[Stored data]
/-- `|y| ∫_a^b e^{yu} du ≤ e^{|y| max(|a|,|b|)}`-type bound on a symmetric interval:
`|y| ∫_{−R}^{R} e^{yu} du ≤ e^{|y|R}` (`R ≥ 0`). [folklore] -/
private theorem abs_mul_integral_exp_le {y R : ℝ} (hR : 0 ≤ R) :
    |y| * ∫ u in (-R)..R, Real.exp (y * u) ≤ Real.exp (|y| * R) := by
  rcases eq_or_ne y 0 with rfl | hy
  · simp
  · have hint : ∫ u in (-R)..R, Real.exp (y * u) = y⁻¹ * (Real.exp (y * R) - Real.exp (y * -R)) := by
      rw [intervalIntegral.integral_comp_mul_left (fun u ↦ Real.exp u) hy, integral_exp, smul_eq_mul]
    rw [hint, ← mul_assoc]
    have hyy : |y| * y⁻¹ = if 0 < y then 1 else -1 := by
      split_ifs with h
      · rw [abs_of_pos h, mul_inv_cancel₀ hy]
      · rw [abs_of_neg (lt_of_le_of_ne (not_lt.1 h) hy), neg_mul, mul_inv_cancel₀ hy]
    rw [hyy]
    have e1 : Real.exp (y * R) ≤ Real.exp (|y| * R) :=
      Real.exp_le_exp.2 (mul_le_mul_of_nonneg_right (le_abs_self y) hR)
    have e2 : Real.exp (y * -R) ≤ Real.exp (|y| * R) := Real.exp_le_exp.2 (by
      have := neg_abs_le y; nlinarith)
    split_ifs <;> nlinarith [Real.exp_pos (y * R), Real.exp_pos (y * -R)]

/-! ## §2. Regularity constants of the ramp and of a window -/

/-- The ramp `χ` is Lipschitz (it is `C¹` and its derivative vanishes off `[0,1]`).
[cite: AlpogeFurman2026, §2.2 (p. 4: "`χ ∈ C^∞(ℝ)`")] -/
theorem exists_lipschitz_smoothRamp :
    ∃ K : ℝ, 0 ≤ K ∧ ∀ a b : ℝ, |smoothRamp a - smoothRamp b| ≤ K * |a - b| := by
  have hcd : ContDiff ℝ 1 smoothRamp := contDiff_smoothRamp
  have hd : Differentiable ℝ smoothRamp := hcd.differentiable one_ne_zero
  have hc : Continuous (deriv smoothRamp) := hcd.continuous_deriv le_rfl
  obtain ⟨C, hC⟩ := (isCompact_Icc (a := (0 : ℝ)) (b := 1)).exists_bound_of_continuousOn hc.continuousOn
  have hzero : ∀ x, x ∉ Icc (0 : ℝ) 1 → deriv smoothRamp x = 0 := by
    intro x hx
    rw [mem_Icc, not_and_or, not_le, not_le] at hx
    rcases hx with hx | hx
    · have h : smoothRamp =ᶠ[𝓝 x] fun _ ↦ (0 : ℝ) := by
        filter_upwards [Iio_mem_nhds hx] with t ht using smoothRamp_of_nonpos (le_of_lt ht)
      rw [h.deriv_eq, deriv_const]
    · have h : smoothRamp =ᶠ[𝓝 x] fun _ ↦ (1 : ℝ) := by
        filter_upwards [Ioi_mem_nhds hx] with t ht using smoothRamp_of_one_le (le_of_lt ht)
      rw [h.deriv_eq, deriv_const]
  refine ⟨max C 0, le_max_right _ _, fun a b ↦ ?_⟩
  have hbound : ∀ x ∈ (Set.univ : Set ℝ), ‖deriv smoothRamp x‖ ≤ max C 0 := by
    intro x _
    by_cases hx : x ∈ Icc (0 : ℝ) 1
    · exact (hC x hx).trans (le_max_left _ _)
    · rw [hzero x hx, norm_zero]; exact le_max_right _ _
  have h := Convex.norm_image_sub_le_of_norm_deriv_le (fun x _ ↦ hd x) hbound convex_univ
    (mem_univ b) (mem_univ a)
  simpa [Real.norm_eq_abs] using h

--

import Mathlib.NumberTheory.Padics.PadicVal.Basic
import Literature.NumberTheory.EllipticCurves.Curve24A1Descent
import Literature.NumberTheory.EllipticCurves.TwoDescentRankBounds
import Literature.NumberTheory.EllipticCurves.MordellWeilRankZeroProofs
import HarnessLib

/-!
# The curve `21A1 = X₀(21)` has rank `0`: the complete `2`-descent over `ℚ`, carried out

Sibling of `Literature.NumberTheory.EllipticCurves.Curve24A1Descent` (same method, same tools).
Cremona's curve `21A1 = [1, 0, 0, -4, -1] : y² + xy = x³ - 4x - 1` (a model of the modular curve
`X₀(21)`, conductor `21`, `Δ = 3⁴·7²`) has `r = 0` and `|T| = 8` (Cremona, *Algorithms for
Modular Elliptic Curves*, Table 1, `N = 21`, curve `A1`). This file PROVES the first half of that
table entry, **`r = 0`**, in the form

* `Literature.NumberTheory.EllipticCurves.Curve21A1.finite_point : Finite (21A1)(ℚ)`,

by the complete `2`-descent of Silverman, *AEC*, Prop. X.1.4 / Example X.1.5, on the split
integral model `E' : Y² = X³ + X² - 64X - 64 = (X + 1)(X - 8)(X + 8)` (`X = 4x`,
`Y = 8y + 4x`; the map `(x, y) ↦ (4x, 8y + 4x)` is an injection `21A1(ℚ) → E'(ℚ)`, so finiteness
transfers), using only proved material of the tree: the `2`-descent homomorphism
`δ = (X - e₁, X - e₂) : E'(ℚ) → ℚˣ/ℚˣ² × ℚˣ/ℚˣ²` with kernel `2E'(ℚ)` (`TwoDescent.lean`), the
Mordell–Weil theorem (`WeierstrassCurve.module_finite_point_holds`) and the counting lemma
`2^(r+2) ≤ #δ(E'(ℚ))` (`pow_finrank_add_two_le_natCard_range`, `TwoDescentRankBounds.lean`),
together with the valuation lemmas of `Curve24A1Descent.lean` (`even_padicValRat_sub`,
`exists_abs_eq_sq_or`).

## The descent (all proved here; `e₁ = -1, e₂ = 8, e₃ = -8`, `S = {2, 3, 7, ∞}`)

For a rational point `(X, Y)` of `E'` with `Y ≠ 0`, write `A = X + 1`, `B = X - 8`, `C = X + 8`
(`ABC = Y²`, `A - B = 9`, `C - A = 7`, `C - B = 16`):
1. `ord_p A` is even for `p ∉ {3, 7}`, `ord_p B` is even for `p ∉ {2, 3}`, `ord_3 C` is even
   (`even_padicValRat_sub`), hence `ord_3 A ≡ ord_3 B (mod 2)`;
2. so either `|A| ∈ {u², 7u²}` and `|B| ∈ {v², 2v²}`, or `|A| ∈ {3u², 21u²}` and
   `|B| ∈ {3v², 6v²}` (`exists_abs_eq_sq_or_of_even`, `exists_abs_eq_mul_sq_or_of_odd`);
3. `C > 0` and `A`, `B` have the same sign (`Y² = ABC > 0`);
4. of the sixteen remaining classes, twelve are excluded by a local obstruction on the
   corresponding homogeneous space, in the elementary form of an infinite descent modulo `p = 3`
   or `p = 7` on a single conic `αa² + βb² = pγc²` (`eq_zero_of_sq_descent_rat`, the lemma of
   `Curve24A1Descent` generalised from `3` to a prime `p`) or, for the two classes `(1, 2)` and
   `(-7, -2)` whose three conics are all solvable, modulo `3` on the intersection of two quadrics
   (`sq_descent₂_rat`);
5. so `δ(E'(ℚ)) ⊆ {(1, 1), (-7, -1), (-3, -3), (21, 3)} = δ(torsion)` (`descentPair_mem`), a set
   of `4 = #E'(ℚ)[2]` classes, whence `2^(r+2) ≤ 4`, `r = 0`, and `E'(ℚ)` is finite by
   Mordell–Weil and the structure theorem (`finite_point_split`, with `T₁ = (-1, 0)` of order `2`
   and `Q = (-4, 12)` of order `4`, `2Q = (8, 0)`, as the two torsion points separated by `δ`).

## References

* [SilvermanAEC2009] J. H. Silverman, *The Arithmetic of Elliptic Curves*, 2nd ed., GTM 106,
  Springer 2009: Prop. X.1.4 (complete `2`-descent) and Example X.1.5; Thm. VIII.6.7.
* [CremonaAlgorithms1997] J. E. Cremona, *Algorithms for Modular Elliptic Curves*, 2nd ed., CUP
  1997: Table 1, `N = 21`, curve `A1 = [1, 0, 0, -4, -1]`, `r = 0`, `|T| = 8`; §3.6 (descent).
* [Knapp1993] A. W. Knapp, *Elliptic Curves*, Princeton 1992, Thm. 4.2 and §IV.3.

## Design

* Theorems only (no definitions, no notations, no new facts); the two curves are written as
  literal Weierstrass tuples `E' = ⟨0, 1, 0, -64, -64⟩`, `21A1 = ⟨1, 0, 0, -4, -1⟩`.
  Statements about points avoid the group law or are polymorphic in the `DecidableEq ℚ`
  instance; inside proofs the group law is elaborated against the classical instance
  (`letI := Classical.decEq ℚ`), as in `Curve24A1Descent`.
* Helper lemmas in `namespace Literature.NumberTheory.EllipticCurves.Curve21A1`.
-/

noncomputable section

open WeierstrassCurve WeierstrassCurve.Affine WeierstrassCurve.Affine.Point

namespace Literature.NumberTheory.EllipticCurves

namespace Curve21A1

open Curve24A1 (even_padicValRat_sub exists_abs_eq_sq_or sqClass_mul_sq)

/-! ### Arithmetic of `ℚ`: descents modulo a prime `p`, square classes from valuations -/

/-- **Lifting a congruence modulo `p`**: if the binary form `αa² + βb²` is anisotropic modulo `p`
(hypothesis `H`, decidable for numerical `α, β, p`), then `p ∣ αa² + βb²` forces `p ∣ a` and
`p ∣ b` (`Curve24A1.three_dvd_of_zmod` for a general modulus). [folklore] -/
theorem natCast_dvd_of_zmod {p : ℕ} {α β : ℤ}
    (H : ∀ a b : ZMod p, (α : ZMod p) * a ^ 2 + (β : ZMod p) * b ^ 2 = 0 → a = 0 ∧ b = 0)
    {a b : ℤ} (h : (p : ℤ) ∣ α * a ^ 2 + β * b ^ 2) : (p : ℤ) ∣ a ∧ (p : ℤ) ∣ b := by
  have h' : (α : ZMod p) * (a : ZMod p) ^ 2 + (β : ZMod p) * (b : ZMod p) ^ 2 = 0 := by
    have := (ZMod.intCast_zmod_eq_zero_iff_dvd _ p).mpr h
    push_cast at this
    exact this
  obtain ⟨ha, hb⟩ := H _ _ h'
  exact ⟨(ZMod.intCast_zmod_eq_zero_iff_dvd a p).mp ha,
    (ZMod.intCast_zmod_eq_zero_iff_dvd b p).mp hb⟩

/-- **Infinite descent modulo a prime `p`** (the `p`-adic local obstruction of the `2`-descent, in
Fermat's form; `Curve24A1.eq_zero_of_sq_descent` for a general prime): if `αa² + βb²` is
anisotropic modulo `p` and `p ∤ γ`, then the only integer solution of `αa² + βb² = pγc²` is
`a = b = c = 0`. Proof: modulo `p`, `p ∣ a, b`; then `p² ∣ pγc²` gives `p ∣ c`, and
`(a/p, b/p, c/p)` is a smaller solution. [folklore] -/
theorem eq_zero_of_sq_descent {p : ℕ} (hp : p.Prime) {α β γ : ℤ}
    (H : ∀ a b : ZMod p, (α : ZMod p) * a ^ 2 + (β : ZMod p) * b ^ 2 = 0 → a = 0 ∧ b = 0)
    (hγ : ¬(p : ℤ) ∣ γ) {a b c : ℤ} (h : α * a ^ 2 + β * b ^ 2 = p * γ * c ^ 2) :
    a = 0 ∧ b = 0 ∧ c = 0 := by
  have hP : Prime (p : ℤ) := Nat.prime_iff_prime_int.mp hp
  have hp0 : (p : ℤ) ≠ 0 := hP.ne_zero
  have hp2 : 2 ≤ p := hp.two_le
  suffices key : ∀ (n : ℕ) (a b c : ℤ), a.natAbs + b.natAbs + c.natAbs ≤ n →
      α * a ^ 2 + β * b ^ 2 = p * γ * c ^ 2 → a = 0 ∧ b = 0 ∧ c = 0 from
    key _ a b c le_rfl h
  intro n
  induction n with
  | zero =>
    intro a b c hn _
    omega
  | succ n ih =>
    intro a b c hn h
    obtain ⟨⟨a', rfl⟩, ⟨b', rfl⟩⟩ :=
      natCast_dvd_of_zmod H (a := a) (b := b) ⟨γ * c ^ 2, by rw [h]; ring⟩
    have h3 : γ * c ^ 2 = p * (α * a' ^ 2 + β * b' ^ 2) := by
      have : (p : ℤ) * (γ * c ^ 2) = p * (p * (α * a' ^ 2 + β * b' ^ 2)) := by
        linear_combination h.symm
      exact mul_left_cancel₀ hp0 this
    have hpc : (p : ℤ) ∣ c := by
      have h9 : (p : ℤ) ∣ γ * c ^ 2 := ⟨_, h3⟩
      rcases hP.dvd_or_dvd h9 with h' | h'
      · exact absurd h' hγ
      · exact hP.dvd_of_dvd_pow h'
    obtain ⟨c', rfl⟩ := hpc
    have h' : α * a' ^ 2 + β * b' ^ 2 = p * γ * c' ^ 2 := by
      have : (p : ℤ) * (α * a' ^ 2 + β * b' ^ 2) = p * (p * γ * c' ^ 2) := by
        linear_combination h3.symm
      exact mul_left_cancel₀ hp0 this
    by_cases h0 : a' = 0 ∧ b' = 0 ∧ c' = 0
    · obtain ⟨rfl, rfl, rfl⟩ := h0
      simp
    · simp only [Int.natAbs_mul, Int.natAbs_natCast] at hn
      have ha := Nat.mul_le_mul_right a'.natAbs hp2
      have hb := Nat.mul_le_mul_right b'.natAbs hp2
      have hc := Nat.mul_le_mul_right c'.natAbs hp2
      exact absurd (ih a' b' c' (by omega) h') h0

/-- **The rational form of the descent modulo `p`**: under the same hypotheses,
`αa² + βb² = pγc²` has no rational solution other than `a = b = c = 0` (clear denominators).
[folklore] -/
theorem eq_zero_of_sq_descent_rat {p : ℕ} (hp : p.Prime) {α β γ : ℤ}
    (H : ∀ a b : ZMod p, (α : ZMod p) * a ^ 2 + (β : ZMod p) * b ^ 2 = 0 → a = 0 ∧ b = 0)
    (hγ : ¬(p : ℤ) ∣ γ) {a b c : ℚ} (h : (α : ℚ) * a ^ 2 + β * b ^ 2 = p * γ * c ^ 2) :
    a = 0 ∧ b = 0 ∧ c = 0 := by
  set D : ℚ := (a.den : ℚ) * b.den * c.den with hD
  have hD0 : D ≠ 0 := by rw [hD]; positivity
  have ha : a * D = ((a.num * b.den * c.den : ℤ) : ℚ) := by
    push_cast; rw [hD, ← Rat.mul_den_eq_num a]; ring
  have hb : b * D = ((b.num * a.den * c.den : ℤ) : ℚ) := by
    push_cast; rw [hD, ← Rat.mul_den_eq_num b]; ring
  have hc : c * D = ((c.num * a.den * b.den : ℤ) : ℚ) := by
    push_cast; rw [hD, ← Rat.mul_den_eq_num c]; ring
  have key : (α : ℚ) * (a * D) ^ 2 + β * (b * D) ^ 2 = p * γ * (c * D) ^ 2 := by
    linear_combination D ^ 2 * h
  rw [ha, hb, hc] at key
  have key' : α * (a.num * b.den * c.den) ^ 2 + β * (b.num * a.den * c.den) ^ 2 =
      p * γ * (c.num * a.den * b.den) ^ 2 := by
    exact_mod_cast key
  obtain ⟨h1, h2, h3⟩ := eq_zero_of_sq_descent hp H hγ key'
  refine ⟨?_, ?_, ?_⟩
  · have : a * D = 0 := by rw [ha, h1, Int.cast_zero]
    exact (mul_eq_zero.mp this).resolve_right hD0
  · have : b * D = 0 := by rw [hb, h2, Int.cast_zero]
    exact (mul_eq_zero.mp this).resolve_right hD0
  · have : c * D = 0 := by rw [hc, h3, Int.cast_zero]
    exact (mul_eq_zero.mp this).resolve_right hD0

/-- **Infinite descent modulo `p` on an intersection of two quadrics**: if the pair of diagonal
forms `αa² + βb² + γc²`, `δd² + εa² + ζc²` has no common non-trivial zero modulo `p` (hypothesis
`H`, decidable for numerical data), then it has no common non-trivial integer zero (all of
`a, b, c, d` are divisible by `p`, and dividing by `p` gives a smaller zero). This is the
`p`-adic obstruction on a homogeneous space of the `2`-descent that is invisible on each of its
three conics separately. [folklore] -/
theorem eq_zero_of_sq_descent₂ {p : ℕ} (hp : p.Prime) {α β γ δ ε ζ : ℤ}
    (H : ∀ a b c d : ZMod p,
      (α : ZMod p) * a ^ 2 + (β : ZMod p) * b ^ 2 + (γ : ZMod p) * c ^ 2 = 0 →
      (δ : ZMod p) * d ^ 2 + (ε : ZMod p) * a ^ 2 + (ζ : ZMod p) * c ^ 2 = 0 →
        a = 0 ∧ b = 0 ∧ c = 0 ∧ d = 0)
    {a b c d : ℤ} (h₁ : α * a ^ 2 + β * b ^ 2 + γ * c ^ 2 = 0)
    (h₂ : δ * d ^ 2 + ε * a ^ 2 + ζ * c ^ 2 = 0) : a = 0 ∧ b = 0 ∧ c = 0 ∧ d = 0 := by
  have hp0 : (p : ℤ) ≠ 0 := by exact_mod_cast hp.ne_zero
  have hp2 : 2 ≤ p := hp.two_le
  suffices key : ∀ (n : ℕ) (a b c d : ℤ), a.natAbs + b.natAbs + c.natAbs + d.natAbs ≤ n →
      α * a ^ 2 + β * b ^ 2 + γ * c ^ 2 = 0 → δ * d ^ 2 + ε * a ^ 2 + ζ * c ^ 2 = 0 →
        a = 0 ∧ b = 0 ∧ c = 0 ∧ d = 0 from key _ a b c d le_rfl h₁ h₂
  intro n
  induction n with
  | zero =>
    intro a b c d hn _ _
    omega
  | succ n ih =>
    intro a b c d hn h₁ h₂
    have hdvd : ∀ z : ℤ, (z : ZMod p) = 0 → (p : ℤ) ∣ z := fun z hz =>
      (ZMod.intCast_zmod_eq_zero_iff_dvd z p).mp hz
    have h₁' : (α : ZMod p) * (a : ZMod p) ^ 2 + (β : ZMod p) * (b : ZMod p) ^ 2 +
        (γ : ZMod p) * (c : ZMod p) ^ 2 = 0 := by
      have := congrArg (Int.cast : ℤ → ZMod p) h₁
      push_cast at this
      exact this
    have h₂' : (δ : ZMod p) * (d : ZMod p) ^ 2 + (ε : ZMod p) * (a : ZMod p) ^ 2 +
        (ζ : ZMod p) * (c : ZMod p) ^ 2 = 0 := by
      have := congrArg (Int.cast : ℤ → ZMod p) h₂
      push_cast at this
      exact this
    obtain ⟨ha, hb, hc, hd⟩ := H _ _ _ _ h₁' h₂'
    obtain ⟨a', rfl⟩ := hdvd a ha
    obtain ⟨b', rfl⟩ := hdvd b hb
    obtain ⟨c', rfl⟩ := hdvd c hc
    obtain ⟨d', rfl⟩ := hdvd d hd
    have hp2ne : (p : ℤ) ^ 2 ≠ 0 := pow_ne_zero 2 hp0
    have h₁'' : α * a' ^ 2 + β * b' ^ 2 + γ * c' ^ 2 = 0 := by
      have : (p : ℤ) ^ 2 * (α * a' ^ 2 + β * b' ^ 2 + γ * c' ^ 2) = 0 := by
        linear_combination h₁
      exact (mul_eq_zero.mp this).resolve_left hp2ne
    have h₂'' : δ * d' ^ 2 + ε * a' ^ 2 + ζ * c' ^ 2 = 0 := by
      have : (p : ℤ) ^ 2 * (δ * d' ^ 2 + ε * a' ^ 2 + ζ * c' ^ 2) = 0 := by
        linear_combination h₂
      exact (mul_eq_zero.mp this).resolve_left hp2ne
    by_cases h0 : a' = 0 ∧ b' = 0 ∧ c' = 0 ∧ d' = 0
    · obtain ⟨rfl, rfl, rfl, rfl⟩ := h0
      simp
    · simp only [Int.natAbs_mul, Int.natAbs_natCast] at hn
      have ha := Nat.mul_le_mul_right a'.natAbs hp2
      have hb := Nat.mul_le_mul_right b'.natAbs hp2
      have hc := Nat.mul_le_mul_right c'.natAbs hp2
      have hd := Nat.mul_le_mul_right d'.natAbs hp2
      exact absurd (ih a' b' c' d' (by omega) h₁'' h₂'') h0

--

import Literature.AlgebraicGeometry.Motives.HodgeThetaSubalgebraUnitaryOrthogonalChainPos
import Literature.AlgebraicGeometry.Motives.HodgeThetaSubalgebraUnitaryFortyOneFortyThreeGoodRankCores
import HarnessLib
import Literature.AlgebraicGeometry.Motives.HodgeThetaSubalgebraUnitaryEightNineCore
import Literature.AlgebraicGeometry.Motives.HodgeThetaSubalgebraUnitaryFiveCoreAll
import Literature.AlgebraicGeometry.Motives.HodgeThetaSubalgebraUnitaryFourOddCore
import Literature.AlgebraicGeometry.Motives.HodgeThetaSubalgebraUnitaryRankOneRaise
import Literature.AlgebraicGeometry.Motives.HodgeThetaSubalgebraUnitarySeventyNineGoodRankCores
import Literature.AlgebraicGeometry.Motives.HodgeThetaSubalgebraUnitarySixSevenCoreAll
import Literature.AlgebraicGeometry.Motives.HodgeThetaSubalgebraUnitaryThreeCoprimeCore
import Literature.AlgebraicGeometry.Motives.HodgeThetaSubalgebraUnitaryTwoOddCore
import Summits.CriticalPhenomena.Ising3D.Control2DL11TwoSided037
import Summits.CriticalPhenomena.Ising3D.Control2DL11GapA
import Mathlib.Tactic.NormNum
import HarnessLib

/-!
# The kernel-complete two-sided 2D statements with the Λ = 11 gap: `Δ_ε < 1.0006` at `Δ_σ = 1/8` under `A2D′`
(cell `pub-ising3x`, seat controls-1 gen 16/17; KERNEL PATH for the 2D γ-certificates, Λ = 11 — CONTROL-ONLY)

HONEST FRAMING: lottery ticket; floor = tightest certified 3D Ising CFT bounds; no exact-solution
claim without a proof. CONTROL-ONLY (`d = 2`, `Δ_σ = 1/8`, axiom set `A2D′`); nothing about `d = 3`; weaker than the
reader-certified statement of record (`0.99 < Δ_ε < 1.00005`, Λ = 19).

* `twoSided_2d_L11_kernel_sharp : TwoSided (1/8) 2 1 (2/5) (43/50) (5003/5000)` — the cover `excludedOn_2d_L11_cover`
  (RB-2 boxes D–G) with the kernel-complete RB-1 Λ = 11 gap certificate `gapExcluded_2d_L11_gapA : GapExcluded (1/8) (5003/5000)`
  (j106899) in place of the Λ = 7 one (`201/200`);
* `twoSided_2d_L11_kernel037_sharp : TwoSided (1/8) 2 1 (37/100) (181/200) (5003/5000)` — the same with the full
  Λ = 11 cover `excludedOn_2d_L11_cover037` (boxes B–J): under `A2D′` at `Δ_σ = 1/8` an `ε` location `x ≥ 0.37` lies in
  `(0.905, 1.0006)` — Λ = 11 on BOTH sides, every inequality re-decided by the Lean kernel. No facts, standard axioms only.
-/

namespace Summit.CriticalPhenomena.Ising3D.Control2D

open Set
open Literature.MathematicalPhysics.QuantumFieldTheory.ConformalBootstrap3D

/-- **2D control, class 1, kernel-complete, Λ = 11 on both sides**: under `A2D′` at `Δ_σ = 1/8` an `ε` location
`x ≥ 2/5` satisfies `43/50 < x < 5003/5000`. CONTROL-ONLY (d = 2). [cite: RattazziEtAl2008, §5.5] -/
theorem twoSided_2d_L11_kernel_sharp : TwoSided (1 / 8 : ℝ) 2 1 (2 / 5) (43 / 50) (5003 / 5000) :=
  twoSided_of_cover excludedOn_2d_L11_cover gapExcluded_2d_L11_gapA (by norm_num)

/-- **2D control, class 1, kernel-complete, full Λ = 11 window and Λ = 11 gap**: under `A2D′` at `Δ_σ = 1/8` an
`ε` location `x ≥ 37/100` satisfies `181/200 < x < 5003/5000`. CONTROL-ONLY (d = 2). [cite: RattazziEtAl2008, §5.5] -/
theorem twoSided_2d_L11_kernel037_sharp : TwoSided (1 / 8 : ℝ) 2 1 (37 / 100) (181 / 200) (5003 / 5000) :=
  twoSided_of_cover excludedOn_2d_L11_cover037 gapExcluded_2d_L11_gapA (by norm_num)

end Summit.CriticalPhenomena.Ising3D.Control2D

[Assignment]
Each line above that includes the word "integer" is to be copied.

[Task result]
anisotropic modulo `p` and `p ∤ γ`, then the only integer solution of `αa² + βb² = pγc²` is
`H`, decidable for numerical data), then it has no common non-trivial integer zero (all of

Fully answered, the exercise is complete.